5. Keep tabs on the salt shaker
One of the main reasons restaurant meals and packaged foods are so delicious is that they often contain far more salt than something made from scratch—something that can negatively impact heart health and blood pressure.
Instead of relying solely on salt, try punching up the flavour with these:
- Squeeze on citrus juice. Limes are great in southeast Asian and Mexican cuisines while lemons can go with more European flavours. “And don’t forget about the zest,” says Rujikarn. “It’s great for flavour without as much sourness or wetness.”
- Liven it up with vinegar. “People think vinegar-based dressings are only good on salads, but they can bring brightness and depth of flavour to a million different dishes,” says Rujikarn, who makes a vinaigrette with apple cider vinegar or balsamic vinegar and uses it on roasted meat, cooked veggies, and grains.

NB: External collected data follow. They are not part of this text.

/-- **MEMBER CROSSED ROW, CELL SPLIT `V_j⊗V_j = c + F₁ + Σ_w F₂ʷ`** (`n+1 ≤ j`, window `G|p_{Q_m−x−y}| ≤ Λₙ₊₁/8`, `16π/β ≤ Λₙ₊₁`): `c` constant (data `(‖c‖,0,0)`),
`F₁` with data `(A₁, K_g, angular cells, ε₁)`, a finite window family `F₂ʷ` ⟹ `‖S_{Φ,x}‖ ≤ c-row + (F₁-row(cells) + ε₁·flat) +
Σ_w A₂ʷ·(256/3)(βL²)²/Λ(t)²·(2·(15381(ρ_w/π + 1/L)·Λₙ·βL²))`. -/
theorem member_crossed_signed_le_splitCells (hR : ∀ j, 0 ≤ R.Gfr j) (hK : FrameOK R U N μ K)
    (hAb : ∀ p : Momentum, ∀ j ≤ 2, ‖iteratedFDeriv ℝ j (frameShift K) p‖ ≤ A) (hA : 4 * A < B.Dtmin) (hA20 : 4 * A ≤ 1 / 20) (hμ : μ ≤ -0.15)
    (n : ℕ) {t : ℝ} (ht : t ∈ Icc (0 : ℝ) 1) (hβ : klBetaMin ≤ β) (hβL : β ≤ L) (hn : n + 1 ≤ nScales β + 1) (hβn : 16 * π / β ≤ klScale klE0 (n + 1))
    (hM : β * (4 * klScale klE0 (n + 1)) / (2 * Real.pi) + 1 ≤ M)
    (Φ : ℕ → ℝ → FreqMomentum L M → ℝ) (hΦ : Φ = fun j t k => (softSymbolCompl L M β μ K (n + 1) j) k + (hubbardCutoffWeightCT L M β μ K (klScale klE0 (n + 1)) k -
            hubbardCutoffWeightCT L M β μ K (klScale klE0 n + t * (klScale klE0 (n + 1) - klScale klE0 n)) k))
    (Wd : ℝ → FreqMomentum L M → ℝ) (hWd : Wd = fun t k => deriv (fun Λ' : ℝ => hubbardCutoffWeightCT L M β μ K Λ' k) (klScale klE0 n + t * (klScale klE0 (n + 1) - klScale klE0 n)))
    (V : ℕ → ℝ → (Fin 4 → HubbardFieldIdx L M) → ℂ) {j : ℕ} (hj : n + 1 ≤ j) (Qm x y : TorusSite 2 L)
    (hlo : a' < μ - 4 * klScale klE0 (n + 1) - 4 * A) (hhi : μ + 4 * klScale klE0 (n + 1) + 4 * A < b')
    (hq : (4 + 8 / 3 * R.Gfr 1 * U ^ 2) * klTorusNorm L (Qm - x - y) ≤ klScale klE0 (n + 1) / 8)
    (c : ℂ) (F₁ : FreqMomentum L M → FreqMomentum L M → ℂ) {ι' : Type*} [Fintype ι'] (F₂ : ι' → FreqMomentum L M → FreqMomentum L M → ℂ)
    (F₁₀ : TorusSite 2 L → TorusSite 2 L → ℂ)
    (hsplit : ∀ (p p' : FreqMomentum L M),
      V j t ![((p, 0), 1), ((p', 1), 0), (((omega0 M, y), 0), 0), ((((omega0 M).rev, Qm - x), 1), 1)] *
          V j t ![((p, 0), 0), ((p', 1), 1), ((((omega0 M).rev, Qm - y), 1), 0), (((omega0 M, x), 0), 1)] = c + F₁ p p' + ∑ w, F₂ w p p')
    {A₁ Kg ε₁ : ℝ} (hA1 : 0 ≤ A₁) (hKg : 0 ≤ Kg) (hε1 : 0 ≤ ε₁)
    (hY0B₁ : ∀ k : TorusSite 2 L, ‖F₁₀ k (k + (Qm - x - y))‖ ≤ A₁)
    (hY1B₁ : ∀ k k' : TorusSite 2 L, ‖F₁₀ k (k + (Qm - x - y)) - F₁₀ k' (k' + (Qm - x - y))‖ ≤ Kg * klTorusNorm L (k - k'))
    (hY0A₁ : ∀ k : TorusSite 2 L, ‖F₁₀ (k + -(Qm - x - y)) k‖ ≤ A₁)
    (hY1A₁ : ∀ k k' : TorusSite 2 L, ‖F₁₀ (k + -(Qm - x - y)) k - F₁₀ (k' + -(Qm - x - y)) k'‖ ≤ Kg * klTorusNorm L (k - k'))
    {ι : Type*} [Fintype ι] {S : ι → Finset (TorusSite 2 L)} {αc βc Lc : ι → ℝ} (hαβ : ∀ c, αc c ≤ βc c) (hLc : ∀ c, 0 ≤ Lc c)
    {r : ℝ} (hr : 4 * klScale klE0 (n + 1) / (B.Dtmin - 4 * A) + Real.pi / L ≤ r)
    (hserve : ∀ c, ∀ θ ∈ Icc (αc c) (βc c), ∀ k : TorusSite 2 L,
      torusSupNorm (klpeP L k -
        (perturbedFermiRadius (fun k : Fin 2 → ℝ => frameShift K (WithLp.toLp 2 k)) μ θ * Real.cos θ,
          perturbedFermiRadius (fun k : Fin 2 → ℝ => frameShift K (WithLp.toLp 2 k)) μ θ * Real.sin θ)) ≤ r → k ∈ S c)
    (hcover : ∀ θ ∈ Ioo (-π) π, ∃ c, θ ∈ Icc (αc c) (βc c))
    (hcellB : ∀ c, ∀ k ∈ S c, ∀ k' ∈ S c, ‖F₁₀ k (k + (Qm - x - y)) - F₁₀ k' (k' + (Qm - x - y))‖ ≤ Lc c * klTorusNorm L (k - k'))
    (hcellA : ∀ c, ∀ k ∈ S c, ∀ k' ∈ S c, ‖F₁₀ (k + -(Qm - x - y)) k - F₁₀ (k' + -(Qm - x - y)) k'‖ ≤ Lc c * klTorusNorm L (k - k'))
    (hflat₁ : ∀ (i i' : MatsubaraIdx M) (k k' : TorusSite 2 L), matsubaraInt M i' + 1 = matsubaraInt M i →
      matsubaraFreq β M i ^ 2 ≤ (5 * klScale klE0 (n + 1)) ^ 2 → ‖F₁ (i, k) (i', k') - F₁₀ k k'‖ ≤ ε₁)
    (cen : ι' → TorusSite 2 L) {ρ A₂ : ι' → ℝ} (hρ : ∀ w, 0 ≤ ρ w) (hA2 : ∀ w, 0 ≤ A₂ w)
    (hF₂ : ∀ w (p p' : FreqMomentum L M), ‖F₂ w p p'‖ ≤ A₂ w)
    (hsupp₂ : ∀ w (p p' : FreqMomentum L M), ρ w < klTorusNorm L (p.2 - cen w) → F₂ w p p' = 0) :
    ‖∑ p : FreqMomentum L M, ∑ p' : FreqMomentum L M,
        if matsubaraInt M p'.1 + matsubaraInt M (omega0 M) + matsubaraInt M (omega0 M) + 1 = matsubaraInt M p.1 ∧ p'.2 = p.2 + Qm - x - y then
          ((((((Φ j t p) : ℝ) : ℂ) * (((β * (L : ℝ) ^ 2 : ℝ) : ℂ) * propCT L M β μ K p)) * ((((Wd t p') : ℝ) : ℂ) * (((β * (L : ℝ) ^ 2 : ℝ) : ℂ) * propCT L M β μ K p'))) +
              (((((Wd t p) : ℝ) : ℂ) * (((β * (L : ℝ) ^ 2 : ℝ) : ℂ) * propCT L M β μ K p)) * ((((Φ j t p') : ℝ) : ℂ) * (((β * (L : ℝ) ^ 2 : ℝ) : ℂ) * propCT L M β μ K p')))) *
            (V j t ![((p, 0), 1), ((p', 1), 0), (((omega0 M, y), 0), 0), ((((omega0 M).rev, Qm - x), 1), 1)] *
              V j t ![((p, 0), 0), ((p', 1), 1), ((((omega0 M).rev, Qm - y), 1), 0), (((omega0 M, x), 0), 1)])
        else 0‖ ≤
      (β * (L : ℝ) ^ 2) ^ 2 *
          (β * (L : ℝ) ^ 2 * klmsRowBound B.Dtmin A (4 + 8 / 3 * R.Gfr 1 * U ^ 2) ‖c‖ 0 β n j
              (|-(2 * π / β)| + (4 + 8 / 3 * R.Gfr 1 * U ^ 2) * klTorusNorm L (Qm - x - y)) L +
            β * (L : ℝ) ^ 2 * klmsRowBound B.Dtmin A (4 + 8 / 3 * R.Gfr 1 * U ^ 2) ‖c‖ 0 β n j
              (|2 * π / β| + (4 + 8 / 3 * R.Gfr 1 * U ^ 2) * klTorusNorm L (Qm - x - y)) L) +
      ((β * (L : ℝ) ^ 2) ^ 2 *
          (β * (L : ℝ) ^ 2 * klmsRowBoundTCC B.Dtmin A (4 + 8 / 3 * R.Gfr 1 * U ^ 2) A₁ Kg (∑ c, Lc c * (βc c - αc c))
              (∑ c, (2 * Lc c + 4 * Kg) * (Real.pi / L) * (βc c - αc c)) β n j
              (|-(2 * π / β)| + (4 + 8 / 3 * R.Gfr 1 * U ^ 2) * klTorusNorm L (Qm - x - y)) L +
            β * (L : ℝ) ^ 2 * klmsRowBoundTCC B.Dtmin A (4 + 8 / 3 * R.Gfr 1 * U ^ 2) A₁ Kg (∑ c, Lc c * (βc c - αc c))
              (∑ c, (2 * Lc c + 4 * Kg) * (Real.pi / L) * (βc c - αc c)) β n j
              (|2 * π / β| + (4 + 8 / 3 * R.Gfr 1 * U ^ 2) * klTorusNorm L (Qm - x - y)) L) +
        ε₁ * (256 / 3 * (β * (L : ℝ) ^ 2) ^ 2 / (klScale klE0 n + t * (klScale klE0 (n + 1) - klScale klE0 n)) ^ 2 *
          ∑ p : FreqMomentum L M, |Φ j t p| * ‖propCT L M β μ K p‖)) +
      ∑ w, A₂ w * (256 / 3 * (β * (L : ℝ) ^ 2) ^ 2 / (klScale klE0 n + t * (klScale klE0 (n + 1) - klScale klE0 n)) ^ 2 *
        (2 * (15381 * (ρ w / π + ((L : ℝ))⁻¹) * klScale klE0 n * β * (L : ℝ) ^ 2))) := by
  -- (1) split the kernel twice
  set P : FreqMomentum L M → FreqMomentum L M → Prop := fun p p' =>
    matsubaraInt M p'.1 + matsubaraInt M (omega0 M) + matsubaraInt M (omega0 M) + 1 = matsubaraInt M p.1 ∧ p'.2 = p.2 + Qm - x - y with hP
  set ln : FreqMomentum L M → FreqMomentum L M → ℂ := fun p p' =>
    (((((Φ j t p) : ℝ) : ℂ) * (((β * (L : ℝ) ^ 2 : ℝ) : ℂ) * propCT L M β μ K p)) * ((((Wd t p') : ℝ) : ℂ) * (((β * (L : ℝ) ^ 2 : ℝ) : ℂ) * propCT L M β μ K p'))) +
      (((((Wd t p) : ℝ) : ℂ) * (((β * (L : ℝ) ^ 2 : ℝ) : ℂ) * propCT L M β μ K p)) * ((((Φ j t p') : ℝ) : ℂ) * (((β * (L : ℝ) ^ 2 : ℝ) : ℂ) * propCT L M β μ K p'))) with hln
  have e := (((pinned_crossed_sum_kernel_congr P ln hsplit).trans (pinned_crossed_sum_kernel_add P ln (fun p p' => c + F₁ p p') (fun p p' => ∑ w, F₂ w p p'))).trans
    (congrArg (· + _) (pinned_crossed_sum_kernel_add P ln (fun _ _ => c) F₁))).trans (congrArg (_ + ·) (pinned_crossed_sum_kernel_sum P ln F₂))
  simp only [hP, hln] at e
  rw [e]
  -- (2) the three rows
  have hc := klms_member_crossed_signed_le_gen β μ K B hR hK hAb hA hA20 hμ n ht hβ hn hβn hM Φ hΦ Wd hWd hj Qm x y hlo hhi hq
    (fun _ _ => c) (fun _ _ => c) (A₀ := ‖c‖) (LA := 0) (ε := 0) (norm_nonneg c) le_rfl le_rfl
    (fun k => le_rfl) (fun k k' => by simp) (fun k => le_rfl) (fun k k' => by simp) (fun i i' k k' _ _ => by simp)
  rw [zero_mul, add_zero] at hc
  have h1 := klms_member_crossed_signed_le_genTCC β μ K B hR hK hAb hA hA20 hμ n ht hβ hn hβn hM Φ hΦ Wd hWd hj Qm x y hlo hhi hq F₁ F₁₀
    hA1 hKg hε1 hY0B₁ hY1B₁ hY0A₁ hY1A₁ hαβ hLc hr hserve hcover hcellB hcellA hflat₁
  have hw : ∀ k : FreqMomentum L M, 0 ≤ Φ j t k ∧ Φ j t k ≤ 1 - hubbardCutoffWeightCT L M β μ K (klScale klE0 n) k := fun k => by
    rw [hΦ]; exact klmf_runningSymbol_mem L M β μ K n (isSoftSymbol_compl β μ K hj).1 ht k
  have h2 := fun w => klms_weighted_crossed_norm_le_of_support_soft β μ K hK hβ hβL n n ht hw Wd hWd (F₂ w) Qm x y (cen w) (hρ w) (hA2 w) (hF₂ w)
    (hsupp₂ w)
  have h2s := (norm_sum_le _ _).trans (Finset.sum_le_sum fun w (_ : w ∈ Finset.univ) => h2 w)
  exact (norm_add_le _ _).trans (add_le_add ((norm_add_le _ _).trans (add_le_add hc h1)) h2s)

- Sprinkle on a little spice. You don’t need a shelf full of every option to be able to add flavour to food. “With cumin, oregano, and garlic powder, you can hit a lot of different flavour profiles,” says Rujikarn. “Cumin works on anything Indian, Middle Eastern, Mexican, or South American; oregano is great for Greek and Italian food, and garlic powder is good on everything.”
6. Meal plan and batch cook
Having a meal plan for the week ahead means you can get a head start on cooking before the time crunch of weekdays begins. “I always recommend that my clients do as much meal prep as they can over the weekend so that you can get meals prepared faster during a busy week,” Upton says.
Make this as easy as possible on yourself. Upton loves buying pre-washed and chopped vegetables and suggests selecting recipes that take advantage of batch cooking as much as possible. For example, you can roast a whole chicken to divvy up and use in multiple dishes throughout the week.
You don’t need to cook every single meal yourself in order to lose weight. That’s unrealistic and—let’s be real—not fun. But trying out some of these strategies will put you more in control of your food and your health—something everyone is hungry for right now.